More quietly, though, there also seems to be a growing recognition in Congress — among members of both parties — that the execution of the stimulus program hasn’t been the main problem. The design of the program has been.

Much of the rest of the world — including Australia, Britain, Canada, France, Germany and South Korea — has followed one strategy on coronavirus stimulus. Governments have temporarily paid the salaries of workers in order to prevent millions of layoffs.

The United States has taken a different path. It created a complicated mix of different stimulus policies, including loans to businesses and checks for families. This approach doesn’t appear to be working: The U.S. has had a sharper rise in unemployment than other countries. Many jobless Americans have also lost their health insurance — in the midst of a pandemic.

Now Congress may be on the verge of changing its approach.

The stimulus bill that House Democrats passed last week includes a new paycheck subsidy program, similar to those in other countries. For businesses that have lost substantial revenue, it would cover — as grants, not loans — as much as 80 percent of payroll costs, up to $60,000 per worker in annual salary. The policy would be expensive, yet still cheaper than the previous stimulus plans.

The bill is only one sign of the idea’s growing popularity. Yesterday, almost 100 House Democrats introduced a more ambitious version of the program. And senators across the ideological spectrum — from Josh Hawley (a Missouri Republican) on the right to Doug Jones (an Alabama Democrat) in the center to Bernie Sanders (you know who he is) on the left — are pushing their own versions of the plans.

Janet Yellen, the former Fed chair, has praised the idea as a “smart, quick and effective way to channel aid to workers through their firms.”

It’s still not clear what will happen. Mitch McConnell, the Senate Republican leader, continues to speak skeptically about the need for any further stimulus. Regardless, any bill is likely to be more diffuse and complex than the approach of other countries, and any paycheck subsidy is likely to be less ambitious.

But the U.S. may soon be moving in the direction of those other countries.

Two countries are facing challenges after starting to reopen.
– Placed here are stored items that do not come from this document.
import Mathlib

/-!
# PneNP / OverlapGapAlgebra — crux `SolvableImpliesStableSection` (stmt-PneNP-2463):
# the MONOTONE REPAIR block (17/·) — the opaque objects exist

Support for crux `stmt-PneNP-2463` (`Summit.PneNP.PneNP.Theses.OverlapGapAlgebra.SolvableImpliesStableSection`):
the f-free block "bounded-round monotone repair gives stable sections up to `α ≤ 2^k/(4k)`".
The block is written against opaque objects given with specifications (hypotheses `hval0`/`hvalS`
for the repair values, `hasm` for the assembling operation of tree codes, `hTS0`/`hTSs` for the
depth-indexed family of codes).  This file discharges them: each specification is satisfiable.

* `sissR_exists_val` — the monotone repair values (recursion on the round);
* `sissR_exists_asm` — the assembling operation (root inserted into the shifted subtrees);
* `sissR_exists_TS` — the depth-indexed family (recursion on the depth, finitely many codes).
No definitions; axioms `propext`, `Classical.choice`, `Quot.sound`.
-/

set_option linter.dupNamespace false -- `Summit.PneNP.PneNP.…`: summit = sub-problem (D-0017)

namespace Summit.PneNP.PneNP.Theorems

open Finset
open scoped Classical

section Objects

variable {m k n : ℕ}

/-- **The repair values exist**: a `val : ℕ → instances → Fin n → Bool` with all variables `true` at
round `0` and the monotone-repair step. -/
theorem sissR_exists_val :
    ∃ val : ℕ → (Fin m → Fin k → Fin n × Bool) → Fin n → Bool, (∀ (Φ : (Fin m → Fin k → Fin n × Bool)) (v : Fin n), val 0 Φ v = true) ∧ (∀ (t : ℕ) (Φ : (Fin m → Fin k → Fin n × Bool)) (v : Fin n), val (t + 1) Φ v = true ↔
      (val t Φ v = true ∧ ¬ (∃ ii : Fin m, (∀ jj : Fin k, val t Φ (Φ ii jj).1 ≠ (Φ ii jj).2) ∧
        ∃ jf : Fin k, (Φ ii jf).2 = false ∧ (∀ j' : Fin k, j' < jf → (Φ ii j').2 = true) ∧ (Φ ii jf).1 = v))) := by
  refine ⟨fun t => Nat.rec (motive := fun _ => (Fin m → Fin k → Fin n × Bool) → Fin n → Bool) (fun _ _ => true)
      (fun _ vt Φ v => vt Φ v && !decide (∃ ii : Fin m, (∀ jj : Fin k, vt Φ (Φ ii jj).1 ≠ (Φ ii jj).2) ∧
        ∃ jf : Fin k, (Φ ii jf).2 = false ∧ (∀ j' : Fin k, j' < jf → (Φ ii j').2 = true) ∧
          (Φ ii jf).1 = v)) t,
    fun _ _ => rfl, fun t Φ v => ?_⟩
  show (_ && !decide _) = true ↔ _
  rw [Bool.and_eq_true, Bool.not_eq_true', decide_eq_false_iff_not]

/-- **The assembling operation exists.** -/
theorem sissR_exists_asm :
    ∃ asm : Fin m → ℕ → (Fin k → Option (Finset (List (Fin k) × (Fin m × ℕ)))) → Finset (List (Fin k) × (Fin m × ℕ)), ∀ (c : Fin m) (r : ℕ) (ch : Fin k → Option (Finset (List (Fin k) × (Fin m × ℕ))))
      (e : (List (Fin k) × (Fin m × ℕ))), e ∈ asm c r ch ↔ (e = ([], (c, r)) ∨
      ∃ (j : Fin k) (S : Finset (List (Fin k) × (Fin m × ℕ))), ch j = some S ∧
        ∃ b : List (Fin k), (b, e.2) ∈ S ∧ e.1 = b ++ [j]) := by
  refine ⟨fun c r ch => insert (([] : List (Fin k)), (c, r))
    ((univ : Finset (Fin k)).biUnion fun j => ((ch j).getD ∅).image fun e => (e.1 ++ [j], e.2)),
    fun c r ch e => ?_⟩
  rw [Finset.mem_insert, Finset.mem_biUnion]
  refine or_congr Iff.rfl ⟨?_, ?_⟩
  · rintro ⟨j, _, hj⟩
    rw [Finset.mem_image] at hj
    obtain ⟨e', he', hee⟩ := hj
    cases hS : ch j with
    | none => rw [hS] at he'; simp at he'
    | some S =>
      rw [hS] at he'
      refine ⟨j, S, hS, e'.1, ?_, ?_⟩
      · rw [← hee]; exact he'
      · rw [← hee]
  · rintro ⟨j, S, hS, b, hb, he⟩
    refine ⟨j, mem_univ _, ?_⟩
    rw [Finset.mem_image]
    refine ⟨(b, e.2), ?_, ?_⟩
    · rw [hS]; exact hb
    · ext1
      · exact he.symm
      · rfl

/-- **The depth-indexed family of codes exists** (for any assembling operation and round bound `L`). -/
theorem sissR_exists_TS (asm : Fin m → ℕ → (Fin k → Option (Finset (List (Fin k) × (Fin m × ℕ)))) → Finset (List (Fin k) × (Fin m × ℕ))) (L : ℕ) :
    ∃ TS : ℕ → Finset (Finset (List (Fin k) × (Fin m × ℕ))), (∀ T : Finset (List (Fin k) × (Fin m × ℕ)), T ∈ TS 0 ↔
      ∃ (c : Fin m) (r : ℕ), r ≤ L ∧ T = asm c r (fun _ => none)) ∧ (∀ (d : ℕ) (T : Finset (List (Fin k) × (Fin m × ℕ))), T ∈ TS (d + 1) ↔
      ∃ (c : Fin m) (r : ℕ), r ≤ L ∧ ∃ ch : Fin k → Option (Finset (List (Fin k) × (Fin m × ℕ))),
        (∀ (j : Fin k) (S : Finset (List (Fin k) × (Fin m × ℕ))), ch j = some S → S ∈ TS d) ∧ T = asm c r ch) := by
  refine ⟨fun d => Nat.rec (motive := fun _ => Finset (Finset (List (Fin k) × (Fin m × ℕ))))
      (((univ : Finset (Fin m)) ×ˢ Finset.range (L + 1)).image fun p => asm p.1 p.2 (fun _ => none))
      (fun _ S => ((univ : Finset (Fin m)) ×ˢ Finset.range (L + 1) ×ˢ
        Fintype.piFinset (fun _ : Fin k => insertNone S)).image fun p => asm p.1 p.2.1 p.2.2) d,
    fun T => ?_, fun d T => ?_⟩
  · show T ∈ (((univ : Finset (Fin m)) ×ˢ Finset.range (L + 1)).image
      fun p => asm p.1 p.2 (fun _ => none)) ↔ _
    rw [Finset.mem_image]
    constructor
    · rintro ⟨⟨c, r⟩, hp, rfl⟩
      rw [Finset.mem_product, Finset.mem_range] at hp
      exact ⟨c, r, Nat.le_of_lt_succ hp.2, rfl⟩
    · rintro ⟨c, r, hr, rfl⟩
      exact ⟨(c, r), by rw [Finset.mem_product, Finset.mem_range]; exact ⟨mem_univ _, Nat.lt_succ_of_le hr⟩,
        rfl⟩
  · show T ∈ (((univ : Finset (Fin m)) ×ˢ Finset.range (L + 1) ×ˢ
        Fintype.piFinset (fun _ : Fin k => insertNone _)).image fun p => asm p.1 p.2.1 p.2.2) ↔ _
    rw [Finset.mem_image]
    constructor
    · rintro ⟨⟨c, r, ch⟩, hp, rfl⟩
      rw [Finset.mem_product, Finset.mem_product, Finset.mem_range, Fintype.mem_piFinset] at hp
      refine ⟨c, r, Nat.le_of_lt_succ hp.2.1, ch, fun j S hS => ?_, rfl⟩
      have := hp.2.2 j
      dsimp only at this
      rw [hS, Finset.some_mem_insertNone] at this
      exact this
    · rintro ⟨c, r, hr, ch, hch, rfl⟩
      refine ⟨(c, r, ch), ?_, rfl⟩
      rw [Finset.mem_product, Finset.mem_product, Finset.mem_range, Fintype.mem_piFinset]
      refine ⟨mem_univ _, Nat.lt_succ_of_le hr, fun j => ?_⟩
      show ch j ∈ insertNone _
      cases hS : ch j with
      | none => exact Finset.none_mem_insertNone
      | some S => rw [Finset.some_mem_insertNone]; exact hch j S hS

end Objects

end Summit.PneNP.PneNP.Theorems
French authorities shut some schools just a week after many students returned because of a spike in new cases. France’s education minister said that some new cases were “inevitable” and added, “The consequences of not going back to school are much more serious.”

In Iran, weeks after leaders began easing coronavirus restrictions to help the economy, cases are spiking in eight provinces. Health experts attributed the resurgence to the country’s reopening before cases were consistently falling and before Iran had established widespread testing and contact tracing.

American authorities have deported hundreds of migrant children and teenagers, without giving them the opportunity to speak to a social worker or to plead for asylum, The Times’s Caitlin Dickerson reports. Some children are being deported in the middle of night, without their families being notified.

In expelling the children, the Trump administration is abandoning protections that both Democratic and Republican presidents have granted to young migrants for decades. Federal officials are justifying the practices under a 1944 law that grants the president broad power to prevent the “serious threat” of a dangerous disease.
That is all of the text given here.